Lines with the word "Summits" in them are the ones to copy from the records.
----------------------------------------
import Summits.Ventures.HodgeRepro2.T5InertCartanInvariant
import Summits.Ventures.HodgeRepro2.T5InertUnipotentResidue

/-!
# The unipotent radical at an inert place and its conjugates by the cells
(cell pub-hodge-repro2, seat p3)

Tier-5 N3 support, towards T5-SATAKE-KERNEL-p3.md row 12 (the normalisation of the Satake transform): the
transform integrates over the upper unipotent radical `N = {n(x, z)}` of `U(antidiag(1, u, 1))` against the
translates `a_m n`, `m ∈ ℤ`. This file supplies the objects:

* **`upperUnipotent u`** — `N` as a subgroup of `U(J₃(u))` (p8's `upper3`, file 195's `upper3_mul`, p8's `upper3_inv`),
  `mem_upperUnipotent_iff`, `unipCong_le_upperUnipotent` (every congruence subgroup `N_{a,b}` of file 195 lies in `N`);
* **`cellZ m`** — the cell `a_m = diag(ϖ^m, 1, ϖ^{−m})` for `m ∈ ℤ` (`cellU m` for `m ≥ 0`, `(cellU (−m))⁻¹`
  for `m < 0`), `coe_cellZ`, `cellZ_natCast`, `cellZ_neg`, `cellZ_mul_upper3` (the matrix of `a_m n(x, z)`);
* `diag_mul_upper3_mul_diag_inv` — `diag(d, 1, d⁻¹) · n(x, z) · diag(d⁻¹, 1, d) = n(d x, d² z)` for `star d = d`;
* **`cellZ_mul_upper3_mul_cellZ_inv`** — `a_m n(x, z) a_m⁻¹ = n(ϖ^m x, ϖ^{2m} z)`;
* **`map_conj_cellU_unipCong`** — `a_m N_{a,b} a_m⁻¹ = N_{a+m, b+2m}` (`m ∈ ℕ`), as an equality of subgroups.

Mathlib + this seat's files 209 / 196 and their imports; no display; no device.
§8(d): uses an L-value-free non-vanishing device: NO.
-/

namespace Summit.Ventures.HodgeRepro2.T5InertUnipotentRadical

open Matrix
open Summit.Ventures.HodgeRepro2.T5CartanCellsDistinct Summit.Ventures.HodgeRepro2.T5HeckeBasisCells
  Summit.Ventures.HodgeRepro2.T5HermitianThreeElements Summit.Ventures.HodgeRepro2.T5UnitaryGroupForm
  Summit.Ventures.HodgeRepro2.T5UnitaryHeckeAdjoint Summit.Ventures.HodgeRepro2.T5InertUnipotentCongruence
  Summit.Ventures.HodgeRepro2.T5InertTopCoefficientMatrix Summit.Ventures.HodgeRepro2.T5InertTopCoefficient
  Summit.Ventures.HodgeRepro2.T5InertDegreePrinted

/-! ## The unipotent radical -/

section Radical

variable {E : Type*} [Field E] [StarRing E] (u : E)

/-- **The upper unipotent radical** `N = {n(x, z)}` of `U(J₃(u))`. -/
def upperUnipotent : Subgroup (formUnitaryGroup (J3 u)) where
  carrier := {g | ∃ x z : E, (g : GL (Fin 3) E) = upper3 u x z}
  one_mem' := ⟨0, 0, by rw [OneMemClass.coe_one, upper3_zero_zero]⟩
  mul_mem' := by
    rintro g g' ⟨x, z, hg⟩ ⟨x', z', hg'⟩
    exact ⟨x + x', z + z' - x * star x' / u, by rw [Subgroup.coe_mul, hg, hg', upper3_mul]⟩
  inv_mem' := by
    rintro g ⟨x, z, hg⟩
    exact ⟨-x, x * (-star x / u) - z, by rw [Subgroup.coe_inv, hg, upper3_inv]⟩

/-- Membership in `N`. -/
theorem mem_upperUnipotent_iff {g : formUnitaryGroup (J3 u)} :
    g ∈ upperUnipotent u ↔ ∃ x z : E, (g : GL (Fin 3) E) = upper3 u x z :=
  Iff.rfl

variable {R : Type*} [CommRing R] [Algebra R E] [IsFractionRing R E]
  (hstar : ∀ x : E, IsLocalization.IsInteger R x → IsLocalization.IsInteger R (star x))
  (hu' : IsLocalization.IsInteger R u⁻¹) {ϖ : R} (hs : star (algebraMap R E ϖ) = algebraMap R E ϖ)

omit [IsFractionRing R E] in
/-- Every congruence subgroup `N_{a,b}` lies in `N`. -/
theorem unipCong_le_upperUnipotent {a b : ℕ} {hab : b ≤ 2 * a} :
    unipCong hstar u hu' hs a b hab ≤ upperUnipotent u := by
  rintro g ⟨x, z, hg⟩
  exact ⟨_, _, hg⟩

end Radical

/-! ## The cells `a_m`, `m ∈ ℤ` -/

section Cells

variable {R E : Type*} [CommRing R] [Field E] [StarRing E] [Algebra R E] [IsFractionRing R E]
  (u : E) {ϖ : R} (hϖ : Irreducible ϖ) (hs : star (algebraMap R E ϖ) = algebraMap R E ϖ)

/-- **The cell `a_m = diag(ϖ^m, 1, ϖ^{−m})` for `m ∈ ℤ`.** -/
noncomputable def cellZ (m : ℤ) : formUnitaryGroup (J3 u) :=
  if 0 ≤ m then cellU hϖ hs u m.toNat else (cellU hϖ hs u (-m).toNat)⁻¹

/-- `a_m = cellU m` for `m ∈ ℕ`. -/
theorem cellZ_natCast (m : ℕ) : cellZ u hϖ hs (m : ℤ) = cellU hϖ hs u m := by
  simp only [cellZ, Int.natCast_nonneg, if_true, Int.toNat_natCast]

/-- `a_{−m} = a_m⁻¹`. -/
theorem cellZ_neg (m : ℤ) : cellZ u hϖ hs (-m) = (cellZ u hϖ hs m)⁻¹ := by
  rcases le_or_gt 0 m with hm | hm
  · rcases hm.eq_or_lt with rfl | hm'
    · simp [cellZ, cellU_zero u hϖ hs]
    · simp only [cellZ, neg_nonneg, not_le.2 hm', if_false, neg_neg, hm, if_true]
  · simp only [cellZ, neg_nonneg, hm.le, if_true, not_le.2 hm, if_false, inv_inv]

/-- The matrix of `a_m`. -/
theorem coe_cellZ (m : ℤ) :
    (((cellZ u hϖ hs m : formUnitaryGroup (J3 u)) : GL (Fin 3) E) : Matrix (Fin 3) (Fin 3) E) =
      !![algebraMap R E ϖ ^ m, 0, 0; 0, 1, 0; 0, 0, algebraMap R E ϖ ^ (-m)] := by
  rcases le_or_gt 0 m with hm | hm
  · obtain ⟨k, rfl⟩ := Int.eq_ofNat_of_zero_le hm
    rw [cellZ_natCast, coe_cellU, coe_cell]
  · obtain ⟨k, hk⟩ := Int.exists_eq_neg_ofNat hm.le
    subst hk
    rw [cellZ_neg, cellZ_natCast, Subgroup.coe_inv, coe_cellU, coe_cell_inv, neg_neg]
    ext i j
    fin_cases i <;> fin_cases j <;> simp [Matrix.diagonal]

end Cells

/-! ## Conjugating a unipotent element by a cell -/

section Conj

variable {E : Type*} [Field E] [StarRing E] (u : E)

/-- `diag(d, 1, d⁻¹) · n(x, z) · diag(d⁻¹, 1, d) = n(d x, d² z)` when `star d = d`. -/
theorem diag_mul_upper3_mul_diag_inv {d : E} (hd0 : d ≠ 0) (hsd : star d = d) (x z : E) :
    !![d, 0, 0; 0, 1, 0; 0, 0, d⁻¹] * ((upper3 u x z : GL (Fin 3) E) : Matrix (Fin 3) (Fin 3) E) *
        !![d⁻¹, 0, 0; 0, 1, 0; 0, 0, d] =
      ((upper3 u (d * x) (d ^ 2 * z) : GL (Fin 3) E) : Matrix (Fin 3) (Fin 3) E) := by
  rw [coe_upper3, coe_upper3, Matrix.mul_fin_three, Matrix.mul_fin_three, fin_three_eq_iff]
  refine ⟨by field_simp; try ring, by ring, by ring, by ring, by ring, ?_, by ring, by ring,
    by field_simp; try ring⟩
  rw [star_mul, hsd]
  ring

variable {R : Type*} [CommRing R] [Algebra R E] [IsFractionRing R E] {ϖ : R} (hϖ : Irreducible ϖ)
  (hs : star (algebraMap R E ϖ) = algebraMap R E ϖ)

omit [StarRing E] in
include hϖ in
/-- `ϖ^m ≠ 0` in `E`. -/
theorem zpow_uniformiser_ne_zero (m : ℤ) : algebraMap R E ϖ ^ m ≠ 0 :=
  zpow_ne_zero m ((map_ne_zero_iff _ (IsFractionRing.injective R E)).2 hϖ.ne_zero)

omit [IsFractionRing R E] in
include hs in
/-- `star (ϖ^m) = ϖ^m`. -/
theorem star_zpow_uniformiser (m : ℤ) : star (algebraMap R E ϖ ^ m) = algebraMap R E ϖ ^ m := by
  rw [star_zpow₀, hs]

include hϖ in
/-- The matrix of `a_m · n(x, z)`. -/
theorem cellZ_mul_upper3 (m : ℤ) (x z : E) :
    (((cellZ u hϖ hs m : formUnitaryGroup (J3 u)) : GL (Fin 3) E) : Matrix (Fin 3) (Fin 3) E) *
        ((upper3 u x z : GL (Fin 3) E) : Matrix (Fin 3) (Fin 3) E) =
      !![algebraMap R E ϖ ^ m, algebraMap R E ϖ ^ m * x, algebraMap R E ϖ ^ m * z;
        0, 1, -star x / u; 0, 0, algebraMap R E ϖ ^ (-m)] := by
  rw [coe_cellZ, coe_upper3, Matrix.mul_fin_three, fin_three_eq_iff]
  refine ⟨by ring, by ring, by ring, by ring, by ring, by ring, by ring, by ring, by ring⟩

include hϖ in
/-- **`a_m · n(x, z) · a_m⁻¹ = n(ϖ^m x, ϖ^{2m} z)`.** -/
theorem cellZ_mul_upper3_mul_cellZ_inv (m : ℤ) (x z : E) :
    ((cellZ u hϖ hs m : formUnitaryGroup (J3 u)) : GL (Fin 3) E) * upper3 u x z *
        (((cellZ u hϖ hs m : formUnitaryGroup (J3 u)) : GL (Fin 3) E))⁻¹ =
      upper3 u (algebraMap R E ϖ ^ m * x) (algebraMap R E ϖ ^ (2 * m) * z) := by
  ext1
  rw [Units.val_mul, Units.val_mul, ← Subgroup.coe_inv, ← cellZ_neg, coe_cellZ, coe_cellZ, neg_neg]
  have h := diag_mul_upper3_mul_diag_inv u (zpow_uniformiser_ne_zero hϖ m) (star_zpow_uniformiser hs m) x z
  rw [← _root_.zpow_neg] at h
  rw [h]
  congr 2
  rw [← zpow_natCast, ← _root_.zpow_mul]
  congr 1
  push_cast
  ring

end Conj

/-! ## The conjugate of a congruence subgroup -/

section ConjCong

variable {R E : Type*} [CommRing R] [Field E] [StarRing E] [Algebra R E] [IsFractionRing R E]
  (hstar : ∀ x : E, IsLocalization.IsInteger R x → IsLocalization.IsInteger R (star x))
  (u : E) (hu' : IsLocalization.IsInteger R u⁻¹) {ϖ : R} (hϖ : Irreducible ϖ)
  (hs : star (algebraMap R E ϖ) = algebraMap R E ϖ)

omit [StarRing E] [IsFractionRing R E] in
/-- The first coordinate after conjugation: `ϖ^m · (ϖ^a x) = ϖ^{a+m} x`. -/
theorem zpow_mul_pow_mul (m a : ℕ) (x : E) :
    algebraMap R E ϖ ^ (m : ℤ) * (algebraMap R E ϖ ^ a * x) = algebraMap R E ϖ ^ (a + m) * x := by
  rw [zpow_natCast, pow_add]
  ring

omit [StarRing E] [IsFractionRing R E] in
/-- The second coordinate after conjugation: `ϖ^{2m} · (ϖ^b z) = ϖ^{b+2m} z`. -/
theorem zpow_two_mul_mul_pow_mul (m b : ℕ) (z : E) :
    algebraMap R E ϖ ^ (2 * (m : ℤ)) * (algebraMap R E ϖ ^ b * z) = algebraMap R E ϖ ^ (b + 2 * m) * z := by
  have : (2 * (m : ℤ)) = ((2 * m : ℕ) : ℤ) := by push_cast; ring
  rw [this, zpow_natCast, pow_add]
  ring

omit [StarRing E] in
include hϖ in
/-- The inverse conjugation: `ϖ^{−m} · (ϖ^{a+m} x) = ϖ^a x`. -/
theorem zpow_neg_mul_pow_add_mul (m a : ℕ) (x : E) :
    algebraMap R E ϖ ^ (-(m : ℤ)) * (algebraMap R E ϖ ^ (a + m) * x) = algebraMap R E ϖ ^ a * x := by
  have hϖ0 : algebraMap R E ϖ ≠ 0 := (map_ne_zero_iff _ (IsFractionRing.injective R E)).2 hϖ.ne_zero
  rw [_root_.zpow_neg, zpow_natCast, pow_add]
  field_simp

omit [StarRing E] in
include hϖ in
/-- The inverse conjugation, second coordinate: `ϖ^{−2m} · (ϖ^{b+2m} z) = ϖ^b z`. -/
theorem zpow_neg_two_mul_mul_pow_add_mul (m b : ℕ) (z : E) :
    algebraMap R E ϖ ^ (2 * -(m : ℤ)) * (algebraMap R E ϖ ^ (b + 2 * m) * z) = algebraMap R E ϖ ^ b * z := by
  have hϖ0 : algebraMap R E ϖ ≠ 0 := (map_ne_zero_iff _ (IsFractionRing.injective R E)).2 hϖ.ne_zero
  have : (2 * -(m : ℤ)) = -((2 * m : ℕ) : ℤ) := by push_cast; ring
  rw [this, _root_.zpow_neg, zpow_natCast, pow_add]
  field_simp

/-- **`a_m N_{a,b} a_m⁻¹ = N_{a+m, b+2m}`** (`m ∈ ℕ`). -/
theorem map_conj_cellU_unipCong (m a b : ℕ) (hab : b ≤ 2 * a) (hab' : b + 2 * m ≤ 2 * (a + m)) :
    (unipCong hstar u hu' hs a b hab).map (MulAut.conj (cellU hϖ hs u m)).toMonoidHom =
      unipCong hstar u hu' hs (a + m) (b + 2 * m) hab' := by
  ext g
  rw [Subgroup.mem_map_equiv, mem_unipCong_iff, mem_unipCong_iff]
  simp only [MulAut.conj_symm_apply, Subgroup.coe_mul, Subgroup.coe_inv]
  constructor
  · rintro ⟨x, z, hg⟩
    refine ⟨x, z, ?_⟩
    have h1 : ((cellU hϖ hs u m : formUnitaryGroup (J3 u)) : GL (Fin 3) E) *
        (((cellU hϖ hs u m : formUnitaryGroup (J3 u)) : GL (Fin 3) E)⁻¹ * (g : GL (Fin 3) E) *
          ((cellU hϖ hs u m : formUnitaryGroup (J3 u)) : GL (Fin 3) E)) *
        (((cellU hϖ hs u m : formUnitaryGroup (J3 u)) : GL (Fin 3) E))⁻¹ = (g : GL (Fin 3) E) := by
      group
    rw [← h1, hg, ← cellZ_natCast u hϖ hs m, cellZ_mul_upper3_mul_cellZ_inv, zpow_mul_pow_mul,
      zpow_two_mul_mul_pow_mul]
  · rintro ⟨x, z, hg⟩
    refine ⟨x, z, ?_⟩
    have h1 : (((cellU hϖ hs u m : formUnitaryGroup (J3 u)) : GL (Fin 3) E))⁻¹ * (g : GL (Fin 3) E) *
        ((cellU hϖ hs u m : formUnitaryGroup (J3 u)) : GL (Fin 3) E) =
        ((cellZ u hϖ hs (-(m : ℤ)) : formUnitaryGroup (J3 u)) : GL (Fin 3) E) * (g : GL (Fin 3) E) *
          (((cellZ u hϖ hs (-(m : ℤ)) : formUnitaryGroup (J3 u)) : GL (Fin 3) E))⁻¹ := by
      rw [cellZ_neg, cellZ_natCast, Subgroup.coe_inv, inv_inv]
    rw [h1, hg, cellZ_mul_upper3_mul_cellZ_inv, zpow_neg_mul_pow_add_mul hϖ, zpow_neg_two_mul_mul_pow_add_mul hϖ]

end ConjCong

end Summit.Ventures.HodgeRepro2.T5InertUnipotentRadical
----------------------------------------
**RESULT OF THIS EXERCISE**.
import Summits.Ventures.HodgeRepro2.T5InertCartanInvariant
import Summits.Ventures.HodgeRepro2.T5InertUnipotentResidue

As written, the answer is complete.